WHAT YOU WILL DO:
Nothing but the lines below between the line holding "off the raw-letter" and the line holding "Le_ν) − (Ad(v)A′)(b)‖", inclusive, should appear in the answer, each set down exactly.

== == ==

import Summits.QuantumFields.YangMills.Theorems.BalabanUVNodesN18CombStepC1Sum
import Summits.QuantumFields.YangMills.Theorems.BalabanUVNodesN18AvgRemainderUnitsPrelim
import HarnessLib

/-!
# BalabanUVNodes ∕ node N18 = NE5 — closure-ledger item (iii), comb step M4c, file (6c-β):
# PRELIMINARIES FOR THE TRANSPORTED LINEARISATION REMAINDER (file (6c-β)): `Q₁` CONJUGATION, `scale e_ν = L·e_ν`, THE `e_ν`-SWEEP OF `Ad(v)A′`,
# AND THE BASE CHANGE `Ad(v′·axialT U (emb(y+e_ν))) ≈ Ad(v)` INSIDE `Q₁`

(Track A, DAG node N18 = `T4OutputRate.NE5`; cluster K4 «SpineRates», key item K3⁸ `SpineGivenEndpointR13SepCoPHV` (stmt-QuantumFields-27366);
seat pub-ymgap-dag-n18-w3 g5, INTENT-6 = design step M4c of `COMB-STEP-DESIGN.md` ∕ `COMB-CHAIN-INDEX.md`.)

HONEST FRAMING.  Count-neutral kernel bookkeeping (`--supports stmt-QuantumFields-27366 --as helper`): four letters split off the raw-letter
transport bound (6c-β) `norm_transport_potRem_sub_potRem_le` for the 400-line rule — `linAvg_units_conj` (conjugation by a fixed unit passes
through `Q₁`), `scale_zero_shift`, ★ `norm_adJ_axialT_translate_sub_le` (the pointwise `e_ν`-sweep of (4b): on a two-block bond `b` of `⟨y, μ⟩`,
`‖(Ad(v)A′)(b + Le_ν) − (Ad(v)A′)(b)‖ ≤ L(ηa₁ + 2ta)` for the pair-box axial gauge `v = axialT U (emb y)`), ★ `norm_conj_linAvg_adJ_shift_sub_le`
(the base change `v′·Ad(axialT U (emb(y+e_ν)))·v′⁻¹ = Ad(H·v)`, `‖H − 1‖ ≤ (ℓ∕2)t` on the two blocks of `c′` — (4d)'s `H` — costs `3ℓ·ℓta` inside `Q₁`).
Nothing of Bałaban's analysis is asserted beyond the cited tree theorems; NE5 NOT printed ∕ NOT proved; N18 NOT discharged; finite tori — nothing
about the continuum ∕ OS ∕ mass gap; YM mass gap (Clay) NOT proved — R4 closes the conditional finite-𝕋⁴ rung `BalabanLadder.UV` only.

0 `def`, 0 `sorry`.  References: T. Bałaban, CMP **98** (1985) 17–51 [Balaban1985Averaging] (Prop. 3 (122)–(126) p.36, (62)–(63) p.28, (11), (21)–(23) pp.19–21);
CMP **109** (1987) 249–301 [Balaban1987RG1] ((0.4) p.253, (1.10)–(1.13) p.262, (2.17) p.269); Propagators I [Balaban1984PropagatorsI] ((1.11) p.19);
C. King, CMP **102** (1986) 649–677 [King1986] ((3.43)–(3.47) p.661).
-/

noncomputable section

open scoped BigOperators Matrix.Norms.L2Operator
open NormedSpace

== == ==

SOLVED EXERCISE:
HONEST FRAMING.  Count-neutral kernel bookkeeping (`--supports stmt-QuantumFields-27366 --as helper`): four letters split off the raw-letter
transport bound (6c-β) `norm_transport_potRem_sub_potRem_le` for the 400-line rule — `linAvg_units_conj` (conjugation by a fixed unit passes
through `Q₁`), `scale_zero_shift`, ★ `norm_adJ_axialT_translate_sub_le` (the pointwise `e_ν`-sweep of (4b): on a two-block bond `b` of `⟨y, μ⟩`,
`‖(Ad(v)A′)(b + Le_ν) − (Ad(v)A′)(b)‖ ≤ L(ηa₁ + 2ta)` for the pair-box axial gauge `v = axialT U (emb y)`), ★ `norm_conj_linAvg_adJ_shift_sub_le`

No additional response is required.